Sadly, children from those marriages suffered from discrimination on all sides. Eurasian kids, as they were called, were shunned by whites and by us. They never joined in the fun with us wherever we were, probably because we never made them feel welcomed to join us.

The image in my mind that captures all of that was a time when we had a church picnic at Santa Monica beach, with our families all gathered on blankets and tatami mats with umbrellas and bentos and having a good time together. A little ways off from us, there was a couple with their two hapa kids, much farther from us psychologically than the 20 feet of sand that separated us. My father invited them to come share our blanket, and even though they joined us, we could never get comfortable with each other.

All that has changed. Mixed-race marriages have become much more common among Japanese Americans, even to the degree that some in our community are concerned with the disappearance of “pure” Japanese Americans.

The question about “pureness” troubles me because it expresses an underlying judgment that implies anything less than 100 percent Japanese threatens the racial integrity of the community. It’s a judgment that states that if your racial lineage goes back to Japan on both sides of your family, your cultural legitimacy as a Japanese is somehow superior to someone who may have half or a quarter or an eighth Japanese blood.

But you and I know that isn’t true. I know Sanseis who care no more about preserving their Japanese cultural heritage than do their non-Japanese partners. And that’s fine. To each his or her own. I certainly don’t judge that because it isn’t something that concerns me, and besides, it’s none of my business.

Preserving our cultural heritage and legacy is one thing, but judging who is best qualified to preserve it is quite another. It goes back to the question I’ve asked before, “What does it mean to be Japanese American?” Language? I hope not because if that’s it, we’re all screwed since so few of us speak Japanese. The way we look? Racial features? Yes, mostly but that’s not all. I think it has to do with cultural values we inherit from our parents and community. Values inform behavior, right? We understand enryo or gaman or kanshin, etc., all those things we start to learn from our parents soon after birth.

Last month, I spent a few days with college-age students who were in California as participants of the Chicago chapter’s Kansha program. They were in Little Tokyo to experience and learn about the Japanese American legacy, and then they visited Manzanar on an overnight trip.

Six of the 10 participants were hapa with a variety of mixes: Irish, Norwegian, Lebanese, Swedish, German and more, and of course Japanese. The one thing the participants had in common — whether they were full Japanese or mixed-race — was their search for identity as Japanese Americans, something they shared equally.
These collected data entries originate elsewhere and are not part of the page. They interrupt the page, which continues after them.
/-- ★★★ **FILE 5's UNIFIED PACKAGE WITH THE REFERENCE-BOND TWIST** — generation 4's `exists_chartD_decay_T4_refBond` re-run verbatim on `exists_chartD_decay_herm0_T4` (constants ×3):
the `𝔤`-valued `H`, the chart `Dfun` with (55)∕(49)∕(48)∕(73), reality under the guard, and `‖𝔇W (j,c)‖ ≤ 4C₃ε·e^{δ(r+2)}·t·e^{−δ·distBI D b₀ (j,c)}` for directions of weighted size
`≤ t` supported within scaled distance `r` of the reference bond `b₀`. [cite: Balaban1985Variational, (73) p.289, Prop. 3 p.289, (161)-(162) p.303; Balaban1984PropagatorsII, Cor. 2.8 p.249] -/
theorem exists_chartD_decay_herm0_T4_refBond (F : T4Family) :
    ∃ (Mh₀ R₀ : ℕ) (CK δ₀ B₃ : ℝ), 0 ≤ CK ∧ 0 < δ₀ ∧ 0 < B₃ ∧
    ∀ (n K : ℕ) (_ : 1 ≤ K - n) (_ : K - n + 1 ≤ F.m + K) {Mh R a' : ℕ} (_ : Mh = F.L ^ a') (_ : Mh₀ ≤ Mh) (_ : R₀ ≤ R) (_ : 2 * F.L ≤ R)
      (_ : a' + 3 ≤ F.m + n) (D : Domains (F.P K)) (_ : D.k = K - n) (_ : Adm22 D R (F.L * Mh))
      (w : ℕ → PBond (F.P K) 0 → ℝ) (_ : IsLevWeight (F.P K) (K - n) D w) {ε : ℝ} (_ : 0 < ε)
      (_ : 18 * (960 * ((((F.P K).d + 2) * (F.P K).L : ℕ) : ℝ) * ((F.P K).L : ℝ) / (12800 * ((((F.P K).d + 2) * (F.P K).L : ℕ) : ℝ) ^ 2 * ((F.P K).L : ℝ))⁻¹) *
        (3 * (CK * B₃ * (1 + 2 * (((F.P K).d + 2) * (F.P K).L : ℕ)) * (1 + 2 * (((F.P K).d + 2) * (F.P K).L : ℕ) * (1 + (F.P K).L)))) * ε ≤ 1)
      (_ : 64 * ε ≤ (12800 * ((((F.P K).d + 2) * (F.P K).L : ℕ) : ℝ) ^ 2 * ((F.P K).L : ℝ))⁻¹),
      let η : ℝ := (((F.P K).L : ℝ)⁻¹) ^ (K - n)
      let Rs : ℝ := (12800 * ((((F.P K).d + 2) * (F.P K).L : ℕ) : ℝ) ^ 2 * ((F.P K).L : ℝ))⁻¹
      let C₂ : ℝ := 960 * ((((F.P K).d + 2) * (F.P K).L : ℕ) : ℝ) * ((F.P K).L : ℝ) / Rs
      let C₃ : ℝ := 3840 * ((((F.P K).d + 2) * (F.P K).L : ℕ) : ℝ) * ((F.P K).L : ℝ) / Rs
      let Qlin := (fderiv ℂ (chartLog η D : (PBond (F.P K) 0 → Matrix (Fin N) (Fin N) ℂ) → BondIdx D → Matrix (Fin N) (Fin N) ℂ) 0)
      ∃ (H : (BondIdx D → Matrix (Fin N) (Fin N) ℂ) →ₗ[ℂ] (PBond (F.P K) 0 → Matrix (Fin N) (Fin N) ℂ))
        (Dfun : (PBond (F.P K) 0 → Matrix (Fin N) (Fin N) ℂ) → (BondIdx D → Matrix (Fin N) (Fin N) ℂ)),
        (∀ X, Qlin (H X) = X) ∧
        (∀ (X : BondIdx D → Matrix (Fin N) (Fin N) ℂ) (t : ℝ), 0 ≤ t → (∀ i, ‖X i‖ ≤ t) → ∀ b,
          w 1 b * ‖H X b‖ ≤ 3 * (CK * B₃ * (1 + 2 * (((F.P K).d + 2) * (F.P K).L : ℕ)) * (1 + 2 * (((F.P K).d + 2) * (F.P K).L : ℕ) * (1 + (F.P K).L))) * t) ∧
        (∀ X : BondIdx D → Matrix (Fin N) (Fin N) ℂ, (∀ i, X i ∈ herm0 (Fin N)) → ∀ b, H X b ∈ herm0 (Fin N)) ∧
        DifferentiableOn ℂ Dfun {A' : PBond (F.P K) 0 → Matrix (Fin N) (Fin N) ℂ | ∀ b, w 1 b * ‖A' b‖ < ε} ∧
        ContDiffOn ℂ ω Dfun {A' : PBond (F.P K) 0 → Matrix (Fin N) (Fin N) ℂ | ∀ b, w 1 b * ‖A' b‖ < ε} ∧
        DifferentiableOn ℂ (fderiv ℂ Dfun) {A' : PBond (F.P K) 0 → Matrix (Fin N) (Fin N) ℂ | ∀ b, w 1 b * ‖A' b‖ < ε} ∧
        (∀ A' : PBond (F.P K) 0 → Matrix (Fin N) (Fin N) ℂ, (∀ b, w 1 b * ‖A' b‖ < ε) →
          (∀ (ρ : ℝ), 0 ≤ ρ → (∀ b, w 1 b * ‖A' b‖ ≤ ρ) → ∀ i, ‖Dfun A' i‖ ≤ 4 * C₂ * ρ ^ 2) ∧
          chartLog η D (A' - H (Dfun A')) - Qlin (A' - H (Dfun A')) = Dfun A' ∧
          chartLog η D (A' - H (Dfun A')) = Qlin A' ∧
          ∃ 𝔇 : (PBond (F.P K) 0 → Matrix (Fin N) (Fin N) ℂ) →L[ℂ] (BondIdx D → Matrix (Fin N) (Fin N) ℂ), HasFDerivAt Dfun 𝔇 A' ∧
            (∀ (W : PBond (F.P K) 0 → Matrix (Fin N) (Fin N) ℂ) (t : ℝ), 0 ≤ t → (∀ b, w 1 b * ‖W b‖ ≤ t) → ∀ i, ‖𝔇 W i‖ ≤ 4 * C₃ * ε * t) ∧
            ∀ (b₀ : PBond (F.P K) 0) (δ : ℝ), 0 ≤ δ → δ ≤ δ₀ / 2 →
              4 * C₃ * Real.exp (δ * 3) *
                  (3 * (CK * B₃ * (1 + 2 * (((F.P K).d + 2) * (F.P K).L : ℕ) * Real.exp (δ * 4)) *
                    (1 + 2 * (((F.P K).d + 2) * (F.P K).L : ℕ) * (1 + (F.P K).L) * Real.exp (δ * 1)))) * ε ≤ 1 →
              ∀ (W : PBond (F.P K) 0 → Matrix (Fin N) (Fin N) ℂ) (t r : ℝ), 0 ≤ t → (∀ b, w 1 b * ‖W b‖ ≤ t) →
                (∀ b : PBond (F.P K) 0, r < (((F.P K).L : ℝ)⁻¹) ^ D.k * distSite (Mk (F.P K) 0) b.src b₀.src → W b = 0) →
                ∀ i, ‖𝔇 W i‖ ≤ 4 * C₃ * ε * Real.exp (δ * (r + 2)) * t * Real.exp (-(δ * distBI D b₀ i))) ∧
        ((120 * ((((F.P K).d + 2) * (F.P K).L : ℕ) : ℝ) ^ 2 * ((F.P K).L : ℝ) * ε < deltaSU (Fin N)) →
          ∀ A' : PBond (F.P K) 0 → Matrix (Fin N) (Fin N) ℂ, (∀ b, w 1 b * ‖A' b‖ < ε) → (∀ b, A' b ∈ herm0 (Fin N)) →
            (∀ i, Dfun A' i ∈ herm0 (Fin N)) ∧ ∀ b, (A' - H (Dfun A')) b ∈ herm0 (Fin N))  := by
  obtain ⟨Mh₀, R₀, CK, δ₀, B₃, hCK, hδ₀, hB₃, hmain⟩ := exists_chartD_decay_herm0_T4 (N := N) F
  refine ⟨Mh₀, R₀, CK, δ₀, B₃, hCK, hδ₀, hB₃, ?_⟩
  intro n K hk1 hk' Mh R a' hMha hMh hR h2L hsize D hDk hAdm w hw ε hε h18 h2 η Rs C₂ C₃ Qlin
  obtain ⟨H, Dfun, hHinv, hsup, hherm, hdiff, hω, hfd, hDfun, hreal⟩ := hmain n K hk1 hk' hMha hMh hR h2L hsize D hDk hAdm w hw hε h18 h2
  refine ⟨H, Dfun, hHinv, hsup, hherm, hdiff, hω, hfd, fun A' hA' => ?_, hreal⟩
  obtain ⟨h55, h49, h48, 𝔇, h𝔇, h73, htw⟩ := hDfun A' hA'
  refine ⟨h55, h49, h48, 𝔇, h𝔇, h73, fun b₀ δ hδ hδh hsmall W t r ht hW hsupp i => ?_⟩
  -- adapted verbatim from generation 4's `N07ChartDDecayRefBond.exists_chartD_decay_T4_refBond`
  have hWe : ∀ b : PBond (F.P K) 0,
      Real.exp (δ * ((((F.P K).L : ℝ)⁻¹) ^ D.k * distSite (Mk (F.P K) 0) b.src b₀.src - 1)) * (w 1 b * ‖W b‖) ≤ Real.exp (δ * (r - 1)) * t := by
    intro b
    by_cases hb : r < (((F.P K).L : ℝ)⁻¹) ^ D.k * distSite (Mk (F.P K) 0) b.src b₀.src
    · rw [hsupp b hb, norm_zero, mul_zero, mul_zero]; positivity
    · exact mul_le_mul (Real.exp_le_exp.mpr (by nlinarith [not_lt.mp hb])) (hW b)
        (mul_nonneg (levWeight_nonneg hw 1 b) (norm_nonneg _)) (Real.exp_pos _).le
  have h := htw (fun b => (((F.P K).L : ℝ)⁻¹) ^ D.k * distSite (Mk (F.P K) 0) b.src b₀.src - 1) (fun c => distBI D b₀ c) δ 3 4 1 hδ hδh
    (fun b c => refTwist_triangle D b₀ b c) (fun i' c x hi hc => refTwist_index_slack D b₀ i' c x hi hc)
    (fun b b' x j hx hj hblk => refTwist_block_slack D b₀ b b' x j hx hj hblk) (fun idx b hs _ => refTwist_read_slack D b₀ idx b hs)
    hsmall W (Real.exp (δ * (r - 1)) * t) (by positivity) hWe i
  have hi : 0 < Real.exp (δ * distBI D b₀ i) := Real.exp_pos _
  rw [Real.exp_neg, ← div_eq_mul_inv, le_div_iff₀ hi, mul_comm]
  calc Real.exp (δ * distBI D b₀ i) * ‖𝔇 W i‖ ≤ 4 * C₃ * Real.exp (δ * 3) * ε * (Real.exp (δ * (r - 1)) * t) := h
    _ = 4 * C₃ * ε * (Real.exp (δ * 3) * Real.exp (δ * (r - 1))) * t := by ring
    _ = 4 * C₃ * ε * Real.exp (δ * (r + 2)) * t := by rw [← Real.exp_add]; ring_nf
I was deeply moved when I listened in one workshop session to the participants describe how they each have had to struggle with identity issues and how acceptance and rejection have been such a part of their lives. Living in areas where there are not large populations of Japanese Americans like on the West Coast has made their personal quests that much more difficult and even painful.

You would think being in California where multiethnicity is not at all uncommon these days among younger Asians and certainly among the Yonsei would afford the Kansha participants the opportunity to be totally free of the very notion of identity.

Unfortunately, that wasn’t the case. On one of the tours in Little Tokyo, a guide apparently questioned the legitimacy of one of the participants identifying as Japanese. I was angered when I learned about this the next day, knowing how painful it must have been to be the brunt of this kind of narrow-minded ignorance.

It’s a reminder of how important it is for us to remember that hapa youth who identify as Japanese American embrace their Japanese heritage as much as (and maybe even more than) the rest of us do. We take it for granted, while they cherish that part of their identity.

This year’s Kansha group was awesome, each and every one of them. On the flight back to San Francisco, I thought about them and thought, if they are our future and the bearers of our legacy into the future, our legacy will be more than just fine in their hands.

John Tateishi is a former JACL National Director.